HOLLAND - A Hope College basketball player's selfless act is having an effect far beyond her team's recent national championship season.

 HOLLAND - A Hope College basketball player's selfless act is having an effect far beyond her team's recent national championship season.

                        It's led to creation of a scholarship that will help other students in perpetuity.

                        When the Hope women's basketball team made it to the playoffs this past spring, NCAA regulations required that only 15 players could suit up for the competition.  Hope's MIAA championship squad had 16 members.  Rather than make it necessary for Coach Brian Morehouse to choose or perhaps for one of her teammates to sit out the remaining games, junior guard Becky Bosserd of Sparta stepped forward and volunteered to spend the rest of the season in her street clothes.

                        The gracious gesture earned the admiration of her coach, her team mates and also Hope's loyal fans.  One of those fans, community member Rob Zaagman, has decided to celebrate it by establishing an endowed scholarship at the college in her name.  The "Rebecca Bosserd Scholarship Fund," available starting with the new school year, is intended for any student with financial need who, in keeping with Bosserd's example, has shown commitment to servant-leadership or volunteerism.

                        "I really feel that what she did was very significant, but really it goes much deeper than that," said Zaagman, who was among the Hope fans who made the trip to Springfield, Mass., for the Final Four in March.  "It's more a recognition of character than one event."

                        "I think this is just one way of saying 'Thank you, Becky, for doing something tremendous for other people,'" he said.  "What she did is never going to be forgotten."

                        Morehouse agrees that Bosserd's sacrifice reflects a remarkable consideration of others.

                        "It's probably the most unselfish act I've ever been a part of in my 10 years as a head coach, and I think it's a great reflection on both Becky and her parents as far as how she was raised," he said.  "She exemplifies everything that we want in our players.  She is selfless.  She puts the team first in everything she does."

                        "I couldn't have more respect for a person than what I have for Becky and what she did," he said.

                        Even though she had been on the sidelines during most of the tournament run, she was the coaches' choice to accept the national championship trophy.

                        "When we went out to get our championship trophy, Becky was the first person that we sent out there and then our four captains followed behind her because we felt what she had done was really what our team was all about," he said.

                        Bosserd notes that she didn't struggle with her decision to miss the NCAA games.

                        "That way no one else would have to sit out," she said.  "I did it and I never looked back."

                        Bosserd is a 2003 graduate of LowellHigh School and the daughter of James and Jane Bosserd of Sparta.  A biology major, she is interested in a career that involves working with animals, possibly specializing in fisheries in wildlife.  She worked at the OutdoorDiscoveryCenter south of Holland this summer.

                        Zaagman, who works in quality assurance at Haworth Inc., had never even met Bosserd prior to establishing the scholarship, other than briefly along with other members of the team during the college's championship celebration back in Holland in April.  As a result, she never saw the recognition coming.  "I was pretty surprised," she said, when she learned about it earlier this summer.

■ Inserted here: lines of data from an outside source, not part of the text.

/-- The cut-off dissipation of the remainder on `[a, b] ⊂ (0, S)`: `t ↦ g_R(t) = ∫ |G - De|² χ_R`
is integrable on `[a, b]` and `ν ∫_{[a,b]} g_R`, read in `[0, ∞]`, is the space–time integral
`ν ∫∫_{[a,b] × ℝ³} |G - De|² χ_R` (Fubini–Tonelli). [folklore] -/
theorem integrableOn_cutoffDissipation_and_ofReal_eq (hν : 0 < ν) (hM0 : 0 ≤ M)
    (hMb : ∀ x, ‖u₀ x‖ ≤ M) (hu₀ : MemLp u₀ 3 volume)
    (hG : HasWeakSpatialGradientOn (slab (EuclideanSpace ℝ (Fin 3)) (Ioo 0 S) isOpen_Ioo) u G)
    (hG2 : ∀ K ⊆ ((slab (EuclideanSpace ℝ (Fin 3)) (Ioo 0 S) isOpen_Ioo : Opens (ℝ × (EuclideanSpace ℝ (Fin 3)))) : Set (ℝ × (EuclideanSpace ℝ (Fin 3)))), IsCompact K →
      ∫⁻ z in K, ENNReal.ofReal (frobeniusNormSq (G z.1 z.2)) < ∞)
    {a b R : ℝ} (ha : 0 < a) (hbS : b < S) (hR : 0 < R) :
    IntegrableOn (fun t => (∫ x, frobeniusNormSq (G t x - fderiv ℝ (heatFlow u₀ (ν * t)) x) * cutoff R x)) (Icc a b) volume ∧
    ENNReal.ofReal (∫ t in Icc a b, (∫ x, frobeniusNormSq (G t x - fderiv ℝ (heatFlow u₀ (ν * t)) x) * cutoff R x)) = ∫⁻ z in Icc a b ×ˢ (univ : Set (EuclideanSpace ℝ (Fin 3))), ENNReal.ofReal (frobeniusNormSq (G z.1 z.2 - fderiv ℝ (heatFlow u₀ (ν * z.1)) z.2) * cutoff R z.2) := by
  obtain ⟨hFK, hFm⟩ := integrableOn_frobeniusNormSq_sub_fderiv_heatFlow_box (ρ := 2 * R) hν hM0 hMb hu₀ hG hG2 ha hbS
  set Kb : Set (ℝ × (EuclideanSpace ℝ (Fin 3))) := Icc a b ×ˢ closedBall (0 : (EuclideanSpace ℝ (Fin 3))) (2 * R) with hKb
  have hKbc : IsCompact Kb := isCompact_Icc.prod (isCompact_closedBall _ _)
  have hKbstrip : Kb ⊆ Ioo 0 S ×ˢ (univ : Set (EuclideanSpace ℝ (Fin 3))) := fun z hz =>
    ⟨⟨ha.trans_le hz.1.1, hz.1.2.trans_lt hbS⟩, mem_univ _⟩
  have hχ0 : ∀ x : (EuclideanSpace ℝ (Fin 3)), 0 ≤ cutoff R x := fun x => cutoff_nonneg R x
  have hχ1 : ∀ x : (EuclideanSpace ℝ (Fin 3)), cutoff R x ≤ 1 := fun x => cutoff_le_one R x
  have hχz : ∀ x : (EuclideanSpace ℝ (Fin 3)), x ∉ closedBall (0 : (EuclideanSpace ℝ (Fin 3))) (2 * R) → cutoff R x = 0 := fun x hx => by
    rw [mem_closedBall_zero_iff, not_le] at hx
    exact cutoff_eq_zero hR hx.le
  have hχm : AEStronglyMeasurable (fun z : ℝ × (EuclideanSpace ℝ (Fin 3)) => cutoff R z.2) (volume.restrict Kb) :=
    ((contDiff_cutoff (E := (EuclideanSpace ℝ (Fin 3))) (n := 0) R).continuous.comp continuous_snd).aestronglyMeasurable
  set P : ℝ × (EuclideanSpace ℝ (Fin 3)) → ℝ := indicator (Icc a b ×ˢ (univ : Set (EuclideanSpace ℝ (Fin 3)))) fun z => (frobeniusNormSq (G z.1 z.2 - fderiv ℝ (heatFlow u₀ (ν * z.1)) z.2) * cutoff R z.2) with hP
  have hPdef : ∀ z : ℝ × (EuclideanSpace ℝ (Fin 3)), P z = indicator (Icc a b ×ˢ (univ : Set (EuclideanSpace ℝ (Fin 3)))) (fun z => (frobeniusNormSq (G z.1 z.2 - fderiv ℝ (heatFlow u₀ (ν * z.1)) z.2) * cutoff R z.2)) z := fun z => rfl
  have hP0 : ∀ z, 0 ≤ P z := fun z =>
    indicator_nonneg (fun z _ => mul_nonneg (frobeniusNormSq_nonneg _) (hχ0 _)) _
  have hPi : Integrable P volume := by
    refine integrable_of_bound_on_compact hKbc hFK ?_ (fun z hz => ?_) (fun z hz => ?_)
    · exact ((hFm.mono_measure (Measure.restrict_mono hKbstrip le_rfl)).mul hχm).indicator
        (measurableSet_Icc.prod MeasurableSet.univ)
    · rw [hKb, mem_prod, not_and_or] at hz
      rcases hz with h | h
      · exact indicator_of_notMem (fun h' => h h'.1) _
      · rw [hPdef]
        by_cases hz' : z ∈ Icc a b ×ˢ (univ : Set (EuclideanSpace ℝ (Fin 3)))
        · rw [indicator_of_mem hz', hχz z.2 h, mul_zero]
        · exact indicator_of_notMem hz' _
    · rw [hPdef, indicator_of_mem (show z ∈ Icc a b ×ˢ (univ : Set (EuclideanSpace ℝ (Fin 3))) from ⟨hz.1, mem_univ _⟩), Real.norm_eq_abs,
        abs_of_nonneg (mul_nonneg (frobeniusNormSq_nonneg _) (hχ0 _))]
      exact mul_le_of_le_one_right (frobeniusNormSq_nonneg _) (hχ1 _)
  have hslice : ∀ t, (∫ x, P (t, x)) = indicator (Icc a b) (fun t => (∫ x, frobeniusNormSq (G t x - fderiv ℝ (heatFlow u₀ (ν * t)) x) * cutoff R x)) t := by
    intro t
    by_cases ht : t ∈ Icc a b
    · rw [indicator_of_mem ht]
      refine integral_congr_ae (ae_of_all _ fun x => ?_)
      exact indicator_of_mem (show (t, x) ∈ Icc a b ×ˢ (univ : Set (EuclideanSpace ℝ (Fin 3))) from ⟨ht, mem_univ _⟩) _
    · rw [indicator_of_notMem ht]
      refine (integral_congr_ae (ae_of_all _ fun x => ?_)).trans (integral_zero _ _)
      exact indicator_of_notMem (fun h => ht h.1) _
  have hgI : Integrable (indicator (Icc a b) fun t => (∫ x, frobeniusNormSq (G t x - fderiv ℝ (heatFlow u₀ (ν * t)) x) * cutoff R x)) volume :=
    hPi.integral_prod_left.congr (ae_of_all _ hslice)
  refine ⟨(integrable_indicator_iff measurableSet_Icc).1 hgI, ?_⟩
  have h1 : (∫ t in Icc a b, (∫ x, frobeniusNormSq (G t x - fderiv ℝ (heatFlow u₀ (ν * t)) x) * cutoff R x)) = ∫ z, P z := by
    rw [← integral_indicator measurableSet_Icc, Measure.volume_eq_prod, integral_prod P (by
      rw [← Measure.volume_eq_prod]; exact hPi)]
    exact integral_congr_ae (ae_of_all _ fun t => (hslice t).symm)
  rw [h1, ofReal_integral_eq_lintegral_ofReal hPi (ae_of_all _ hP0), ← lintegral_indicator
    (measurableSet_Icc.prod MeasurableSet.univ)]
  refine lintegral_congr fun z => ?_
  rw [hPdef]
  by_cases hz : z ∈ Icc a b ×ˢ (univ : Set (EuclideanSpace ℝ (Fin 3)))
  · rw [indicator_of_mem hz, indicator_of_mem hz]
  · rw [indicator_of_notMem hz, indicator_of_notMem hz, ENNReal.ofReal_zero]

                        For Zaagman, Bosserd's team-first sacrifice focused his growing interest in supporting Hope students in some way.  Since moving to Holland in 1992, he had come first to appreciate the campus and the college's positive presence on downtown during walks through the neighborhood, and then the students that he met as he volunteered in the community, and then the college itself as he learned more about Hope's program.

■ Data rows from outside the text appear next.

import Literature.Claims.NS.Ruzmaikina2008
import Mathlib.Analysis.Complex.ExponentialBounds
import HarnessLib

/-!
# C25 `Ruzmaikina2008` (D-0090 NS-CLAIMS SWEEP) — the inference (49) ⇒ (50) is false

A. A. Ruzmaikina, *On boundedness, existence and uniqueness of strong solutions of the Navier–Stokes
equations in 3 dimensions*, arXiv:0810.0318v2 (2009), proof of Theorem 2, Part 1, p. 20–21
(TeX l. 369–375): from (49) `ln ln ln ∫|ω|ⁿ(t) ≤ (t − t₁) + ln ln ln ∫|ω|ⁿ(t₁)` the print concludes
(50) `∫|ω|ⁿ(t) ≤ e^{e^{e^{t−t₁}}} ∫|ω|ⁿ(t₁)`.  Un-nesting three logarithms turns the additive shift
`s = t − t₁` into a tower, `ln ∫|ω|ⁿ(t) ≤ (ln ∫|ω|ⁿ(t₁))^{e^s}`, not into the factor `e^{e^{e^s}}`.

We refute the typed step in its MAXIMALLY CHARITABLE form `Inference50Charitable` (threshold `n₁`
allowed to depend on the horizon `τ` and on two-sided a priori bounds for the norms), hence the
typed locator `Inference50` and the bare display `Inference50Pointwise`.

Witness (pure real arithmetic, no Navier–Stokes object): `τ = s = 1`, `a = A = e^e`,
`b = B = e^{e+1}`, and any `n ≥ max(n₁, 27)`: then `ln ln ln(bⁿ) = ln(ln n + ln(e+1)) ≤
1 + ln(ln n + 1) = 1 + ln ln ln(aⁿ)` (because `ln(e+1) ≤ e`), while (50) would force
`n(e+1) ≤ e^e + n e`, i.e. `n ≤ e^e < e³ < 27`.

WHAT THIS IS NOT: not a claim about NS regularity or blow-up; not a claim about any author beyond
the typed locator.
-/

set_option linter.dupNamespace false

noncomputable section

open Real

namespace Summit.NavierStokesRegularity.NavierStokesRegularity.Theorems.Ruzmaikina2008

open Literature.Claims.NS.Ruzmaikina2008

/-- `ln ln ln ((e^c)ⁿ) = ln (ln n + ln c)` for `c > 0`, `n ≥ 1`. -/
theorem lll_exp_pow {c : ℝ} (hc : 0 < c) {n : ℕ} (hn : 1 ≤ n) :
    lll (exp c ^ n) = log (log n + log c) := by
  have hn0 : (n : ℝ) ≠ 0 := by exact_mod_cast (show n ≠ 0 by omega)
  rw [lll, ← Real.exp_nat_mul, log_exp, log_mul hn0 hc.ne']

/-- **The charitable form of Step 5 is false**: even with the exponent threshold allowed to depend on
the horizon and on a priori two-sided bounds for `|ω|_n(t₁)`, `|ω|_n(t)`, the inference (49) ⇒ (50)
fails — fixed `a = e^e`, `b = e^{e+1}`, `s = 1`, and `n → ∞`. -/
theorem not_Inference50Charitable :
    ¬ Literature.Claims.NS.Ruzmaikina2008.Inference50Charitable := by
  intro H
  obtain ⟨n₁, hn₁⟩ := H 1 (exp (exp 1)) (exp (exp 1 + 1)) one_pos
  set n : ℕ := max n₁ 27 with hn
  have hn27 : 27 ≤ n := le_max_right _ _
  have hn1 : 1 ≤ n := le_trans (by norm_num) hn27
  have hnR : (27 : ℝ) ≤ n := by exact_mod_cast hn27
  have he1 : (2.7182818283 : ℝ) < exp 1 := Real.exp_one_gt_d9
  have hepos : 0 < exp 1 := exp_pos 1
  have hlogn : 0 ≤ log (n : ℝ) := log_natCast_nonneg n
  -- the hypothesis (49) at s = 1 holds for a = e^e, b = e^{e+1}
  have h49 : lll (exp (exp 1 + 1) ^ n) ≤ 1 + lll (exp (exp 1) ^ n) := by
    rw [lll_exp_pow (by positivity) hn1, lll_exp_pow hepos hn1, log_exp]
    have hle : log (exp 1 + 1) ≤ exp 1 := by
      have := log_le_sub_one_of_pos (show 0 < exp 1 + 1 by positivity); linarith
    have hlpos : 0 < log (exp 1 + 1) := log_pos (by linarith)
    have hL : 0 < log (n : ℝ) + log (exp 1 + 1) := by linarith
    have hR : 0 < log (n : ℝ) + 1 := by linarith
    calc log (log (n : ℝ) + log (exp 1 + 1))
        ≤ log (exp 1 * (log (n : ℝ) + 1)) := by
          refine log_le_log hL ?_
          nlinarith
      _ = 1 + log (log (n : ℝ) + 1) := by
          rw [log_mul hepos.ne' hR.ne', log_exp]
  have h := hn₁ n (le_max_left _ _) 1 (exp (exp 1)) (exp (exp 1 + 1)) zero_le_one le_rfl le_rfl le_rfl
    (exp_le_exp.mpr (by linarith)) le_rfl h49
  -- (50) would give n (e + 1) ≤ e^e + n e, i.e. n ≤ e^e
  rw [← Real.exp_nat_mul, ← Real.exp_nat_mul, ← exp_add, exp_le_exp] at h
  have hn_le : (n : ℝ) ≤ exp (exp 1) := by nlinarith
  -- `e^e < e³ < 27` (the tree's `Davis1978.exp_exp_one_lt`, inlined to keep the imports fluid-only)
  have h27 : exp (exp 1) < 27 := by
    have he : exp 1 < (2.7182818286 : ℝ) := Real.exp_one_lt_d9
    have h3 : exp (exp 1) < exp 3 := exp_lt_exp.mpr (by linarith)
    have hcube : exp 3 = exp 1 ^ 3 := by rw [← Real.exp_nat_mul]; norm_num
    have hp3 : exp 1 ^ 3 < (3 : ℝ) ^ 3 := pow_lt_pow_left₀ (by linarith) hepos.le (by norm_num)
    norm_num at hp3
    linarith
  linarith

/-- **Step 5 as typed (the cell's locator) is false.** -/
theorem not_Inference50 : ¬ Literature.Claims.NS.Ruzmaikina2008.Inference50 :=
  fun h => not_Inference50Charitable (inference50Charitable_of_inference50 h)

/-- The bare display (49) ⇒ (50) is false as well. -/
theorem not_Inference50Pointwise : ¬ Literature.Claims.NS.Ruzmaikina2008.Inference50Pointwise :=
  fun h => not_Inference50 (inference50_of_pointwise h)

end Summit.NavierStokesRegularity.NavierStokesRegularity.Theorems.Ruzmaikina2008

end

                        "Endowing a scholarship is something that I had in the back of my mind for a period of time now," he said.  "As time went on, I felt that I wanted to try to help students down the road have an opportunity to have an education at Hope."

                        "I definitely wouldn't do something like this if I didn't think that the college had more than earned it," he said.  "So for me, this is a tremendous investment also."